«На суше и на море» - 60. Повести, рассказы, очерки - Казанцев Александр Петрович 6 стр.


Алексей опять остался сиротой вместе с девятилетней дочкой Дубравина Дуняшей. Приемный отец и внушил Кирьянову мысль стать сельским учителем. Алексей жил с Дуней в их доме, работая в колхозе сначала пастухом, потом учеником плотника (дела у плотников в ту пору было по горло — почти все село пришлось строить заново). Семнадцати лет окончил Кирьянов семилетку и поступил в Ярцевское педагогическое училище. Вместе с Алексеем училище окончила и Нина Гончарова, первая красавица в городе, дочка заведующего районным универмагом. Молодые люди полюбили друг друга, решили пожениться и поехать учительствовать в Загорье.

«Я-то сразу поехал, — рассказывал Алексей боцману Доронину, — а Нина задержалась у родителей в Ярцеве. А за месяц до нашей свадьбы меня призвали во флот».

«А Дуняша как же?» — спросил боцман.

«Дуняша, как только узнала, что я жениться решил, отказалась, чтобы я ей помогал, и пошла работницей на кирпичный завод».

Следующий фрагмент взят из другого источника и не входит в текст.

import Literature.AlgebraicGeometry.Motives.HodgeThetaSubalgebraUnitaryOrthogonalChain
import Literature.AlgebraicGeometry.Motives.HodgeThetaSubalgebraUnitaryFortyOneFortyThreeGoodRankCores
import Literature.AlgebraicGeometry.Motives.HodgeThetaSubalgebraUnitaryThirtyOneSixtySixCorePart2
import HarnessLib
import Literature.AlgebraicGeometry.Motives.HodgeThetaSubalgebraUnitaryEightNineCore
import Literature.AlgebraicGeometry.Motives.HodgeThetaSubalgebraUnitaryFiveCoreAll
import Literature.AlgebraicGeometry.Motives.HodgeThetaSubalgebraUnitarySixSevenCoreAll
import Literature.AlgebraicGeometry.Motives.HodgeThetaSubalgebraUnitaryThreeCoprimeCore
import Literature.AlgebraicGeometry.Motives.HodgeThetaSubalgebraUnitaryTwelveThirteenCore

/-!
# The `Θ`-subalgebra theorem for unitary multiplicities `(31, 66)` — a `p = 97` cell by minimal-rank base points
# and sub-Levi recursion (Ribet 1983 Thm. 3, Lie step; abelian 97-folds of type `(31, 66)`)

Family `hodge`, layer `Literature/AlgebraicGeometry/Motives` (pure linear algebra over `ℂ`; no geometry). Research
context: cell `pub-hodge-ring2` (HONEST FRAMING: research route conditional on HC_CM; not a corollary; Q11.4-sentence-2
already refuted in dim ≥ 3), Literature lane gen 90. UNCONDITIONAL; theorems only, no definition, no named fact
(D-0026), no `sorry`.

THE PRINT. K. A. Ribet, Amer. J. Math. 105 (1983), Thm. 3 = Gordon's survey Thm. 6.3 (3) [held
`paper:arxiv-alg-geom_9709030` p. 18]. THE METHOD: `HodgeThetaSubalgebraUnitarySixteenTwentyOneCore` (a raising operator
`B` of MINIMAL non-zero rank `m`, the profile dichotomy `i + j ≤ m` or `i, j ≥ m`, tree cores making a Levi algebra full
or killing a Levi rank, lifts `UnitaryRaisingSpace.exists_raise_finrank_range_eq` + `UnitaryLeviSetup.exists_lift`, two
pencils `UnitaryGenericRank.exists_finrank_le_and_finrank_le`, the non-vanishing lemma
`UnitaryLeviFull.exists_raise_commute_apply_ne_zero`, TOOL C `UnitaryConstantRank.exists_raise_rank_ne_two`, TOOL F
`UnitaryConstantRank.false_of_le_rank`), the full-rank chain `UnitaryConstantRank.dvd_of_rank_eq_finrank`
(`HodgeThetaSubalgebraUnitaryNineTwentyEightCore`) and TOOL G `UnitaryOrthogonalChain.false_of_constProfile`.

THIS FILE assembles the core from the lemma files `HodgeThetaSubalgebraUnitaryThirtyOneSixtySixCorePart1` … `HodgeThetaSubalgebraUnitaryThirtyOneSixtySixCorePart2` (split for the gate's 200 kB cap).

THE CELL `(31 | 66)`. Good ranks 1, 5, 7, 13 (Levi types `(1|65)`, `(5|61)`, `(7|59)`, `(13|53)` are tree cores); a proper `𝔊` has
raising ranks in `{0, 2, 3, 4, 6, 8, 9, 10, 11, 12, 14, 15, 16, 17, 18, 19, 20, 21, 22, 23, 24, 25, 26, 27, 28, 29, 30, 31}`; `m` minimal non-zero, `B` of rank `m`; a commuting raising `X` has profile
`(i, j)` (`i + j` a raising rank, `i + j ≤ m` or `i, j ≥ m`). SUB-LEVI RECURSION: when the non-zero profiles are constantly
`(i, j)`, the Levi algebra `L⁺` (resp. `L⁻`) is a `Θ`-algebra whose non-zero raising ranks are all `i` (resp. `j`), and the
same minimal-rank analysis applies to it (the `sub…` lemmas of §1).
* `m = 2` (`U⁺` of type `(29 | 2)`, `U⁻` of type `(2 | 64)`): `L⁺` of type `(29 | 2)` is full and a lift with `i = 1` has `j ∈ {1}`, killed in `L⁻` (type `(2 | 64)`).
* `m = 3` (`U⁺` of type `(28 | 3)`, `U⁻` of type `(3 | 63)`): `L⁺` of type `(28 | 3)` is full and a lift with `i = 1` has `j ∈ {2}`, killed in `L⁻` (type `(3 | 63)`).
* `m = 4` (`U⁺` of type `(27 | 4)`, `U⁻` of type `(4 | 62)`): `L⁺` of type `(27 | 4)` is full and a lift with `i = 1` has `j ∈ {3}`, killed in `L⁻` (type `(4 | 62)`).
* `m = 6` (`U⁺` of type `(25 | 6)`, `U⁻` of type `(6 | 60)`): `L⁺` of type `(25 | 6)` is full and a lift with `i = 5` has `j ∈ {1}`, killed in `L⁻` (type `(6 | 60)`).
* `m = 8` (`U⁺` of type `(23 | 8)`, `U⁻` of type `(8 | 58)`): `L⁺` of type `(23 | 8)` is full and a lift with `i = 1` has `j ∈ {7}`, killed in `L⁻` (type `(8 | 58)`).
* `m = 9` (`U⁺` of type `(22 | 9)`, `U⁻` of type `(9 | 57)`): `L⁺` of type `(22 | 9)` is full and a lift with `i = 2` has `j ∈ {7}`, killed in `L⁻` (type `(9 | 57)`).
* `m = 10` (`U⁺` of type `(21 | 10)`, `U⁻` of type `(10 | 56)`): `L⁺` of type `(21 | 10)` is full and a lift with `i = 5` has `j ∈ {5}`, killed in `L⁻` (type `(10 | 56)`).
* `m = 11` (`U⁺` of type `(20 | 11)`, `U⁻` of type `(11 | 55)`): `L⁺` of type `(20 | 11)` is full and a lift with `i = 4` has `j ∈ {7}`, killed in `L⁻` (type `(11 | 55)`).
* `m = 12` (`U⁺` of type `(19 | 12)`, `U⁻` of type `(12 | 54)`): `L⁺` of type `(19 | 12)` is full and a lift with `i = 1` has `j ∈ {11}`, killed in `L⁻` (type `(12 | 54)`).
* `m = 14` (`U⁺` of type `(17 | 14)`, `U⁻` of type `(14 | 52)`): `L⁺` of type `(17 | 14)` is full and a lift with `i = 3` has `j ∈ {11}`, killed in `L⁻` (type `(14 | 52)`).
* `m = 15` (`U⁺` of type `(16 | 15)`, `U⁻` of type `(15 | 51)`): `L⁺` of type `(16 | 15)` is full and a lift with `i = 2` has `j ∈ {13}`, killed in `L⁻` (type `(15 | 51)`).
* `m = 16` (`U⁺` of type `(15 | 16)`, `U⁻` of type `(16 | 50)`): `L⁺` of type `(15 | 16)` is full and a lift with `i = 3` has `j ∈ {13}`, killed in `L⁻` (type `(16 | 50)`).
* `m = 17` (`U⁺` of type `(14 | 17)`, `U⁻` of type `(17 | 49)`): `L⁺` of type `(14 | 17)` is full and a lift with `i = 4` has `j ∈ {13}`, killed in `L⁻` (type `(17 | 49)`).
* `m = 18` (`U⁺` of type `(13 | 18)`, `U⁻` of type `(18 | 48)`): `L⁺` of type `(13 | 18)` is full and a lift with `i = 5` has `j ∈ {13}`, killed in `L⁻` (type `(18 | 48)`).
* `m = 19` (`U⁺` of type `(12 | 19)`, `U⁻` of type `(19 | 47)`): `L⁺` of type `(12 | 19)` is full and a lift with `i = 1` has `j ∈ {18}`, killed in `L⁻` (type `(19 | 47)`).
* `m = 20` (`U⁺` of type `(11 | 20)`, `U⁻` of type `(20 | 46)`): `L⁺` of type `(11 | 20)` is full and a lift with `i = 7` has `j ∈ {13}`, killed in `L⁻` (type `(20 | 46)`).
* `m = 21` (`U⁺` of type `(10 | 21)`, `U⁻` of type `(21 | 45)`): `L⁺` of type `(10 | 21)` is full and a lift with `i = 8` has `j ∈ {13}`, killed in `L⁻` (type `(21 | 45)`).
* `m = 22` (`U⁺` of type `(9 | 22)`, `U⁻` of type `(22 | 44)`): `L⁺` of type `(9 | 22)` is full and a lift with `i = 9` has `j ∈ {13}`, killed in `L⁻` (type `(22 | 44)`).
* `m = 23` (`U⁺` of type `(8 | 23)`, `U⁻` of type `(23 | 43)`): `L⁺` of type `(8 | 23)` is full and a lift with `i = 1` has `j ∈ {22}`, killed in `L⁻` (type `(23 | 43)`).
* `m = 24` (`U⁺` of type `(7 | 24)`, `U⁻` of type `(24 | 42)`): `L⁺` of type `(7 | 24)` is full; two pencils (lifts with `i = 1`, `i = 2`).
* `m = 25` (`U⁺` of type `(6 | 25)`, `U⁻` of type `(25 | 41)`): `L⁺` of type `(6 | 25)` is full and a lift with `i = 1` has `j ∈ {24}`, killed in `L⁻` (type `(25 | 41)`).
* `m = 26` (`U⁺` of type `(5 | 26)`, `U⁻` of type `(26 | 40)`): `L⁺` of type `(5 | 26)` is full; two pencils (lifts with `i = 1`, `i = 2`).
* `m = 27` (`U⁺` of type `(4 | 27)`, `U⁻` of type `(27 | 39)`): `L⁺` of type `(4 | 27)` is full; two pencils (lifts with `i = 1`, `i = 2`).
* `m = 28` (`U⁺` of type `(3 | 28)`, `U⁻` of type `(28 | 38)`): `L⁺` of type `(3 | 28)` is full and a lift with `i = 1` has `j ∈ {27}`, killed in `L⁻` (type `(28 | 38)`).
* `m = 29` (`U⁺` of type `(2 | 29)`, `U⁻` of type `(29 | 37)`): `L⁺` of type `(2 | 29)` is full and a lift with `i = 1` has `j ∈ {28}`, killed in `L⁻` (type `(29 | 37)`).
* `m = 30` (`U⁺` of type `(1 | 30)`, `U⁻` of type `(30 | 36)`): `L⁺` of type `(1 | 30)` is full and a lift with `i = 1` has `j ∈ {29}`, killed in `L⁻` (type `(30 | 36)`).
* `m = 31 = dim P`: the full-rank chain would give `31 ∣ 66`.

## References
* [Ribet1983] K. A. Ribet, *Hodge classes on certain types of abelian varieties*, Amer. J. Math. 105 (1983), Thm. 3.
* [Gordon1997] B. B. Gordon, *A survey of the Hodge conjecture for abelian varieties*, Thm. 6.3 (3), pp. 18–19.
* [Deligne1982HodgeCycles] P. Deligne, *Hodge cycles on abelian varieties*, LNM 900 (1982), I §3 Prop. 3.4, 3.6.
* [GoodmanWallachGTM255] R. Goodman, N. R. Wallach, GTM 255 (2009), §2.3.1, §4.1.1.
* [HoffmanKunze1971LinearAlgebra] K. Hoffman, R. Kunze, *Linear Algebra* (1971), §3.1 Thm. 2, §6.7, §8.5.
-/

noncomputable section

— Такая вот история, — заключил Доронин, — Остальное вам известно из письма этой самой красавицы Нины, того письма, что привезла Алексею Ольга Захаровна.

— А что же вам ответил Кирьянов, когда вы спросили его о причине прежних фокусов?

— Откровенно ответил: «Мечтал, — говорит, — я учителем стать, семью завести, а меня «забрили» во флот, и все нарушилось». Меня, знаете ли, от такой откровенности снова в жар бросило. И жаль, конечно, паренька, да разве это допустимо, чтобы человек, комсомолец, из-за какой-то красивой финтифлюшки так себя растравил и неправильно мыслить стал!

Стукнул я кулаком по анкерку: «Что же ты, друг любезный, хотел, чтобы за тебя такие вот штучки другие доставали?!»

Алексей мой аж вздрогнул. «Вовсе, — говорит, — я этого не желал. Мне школу бросать не хотелось. Только начал ребятишек учить, а тут вдруг опять сам учись: «Ать, два!», «Весла на воду!». Да еще и подчиняйся каждому…»

«Вроде, мол, боцмана Доронина?»

«Нет, что вы! — смутился Алексей, — Я про вас плохое не думаю».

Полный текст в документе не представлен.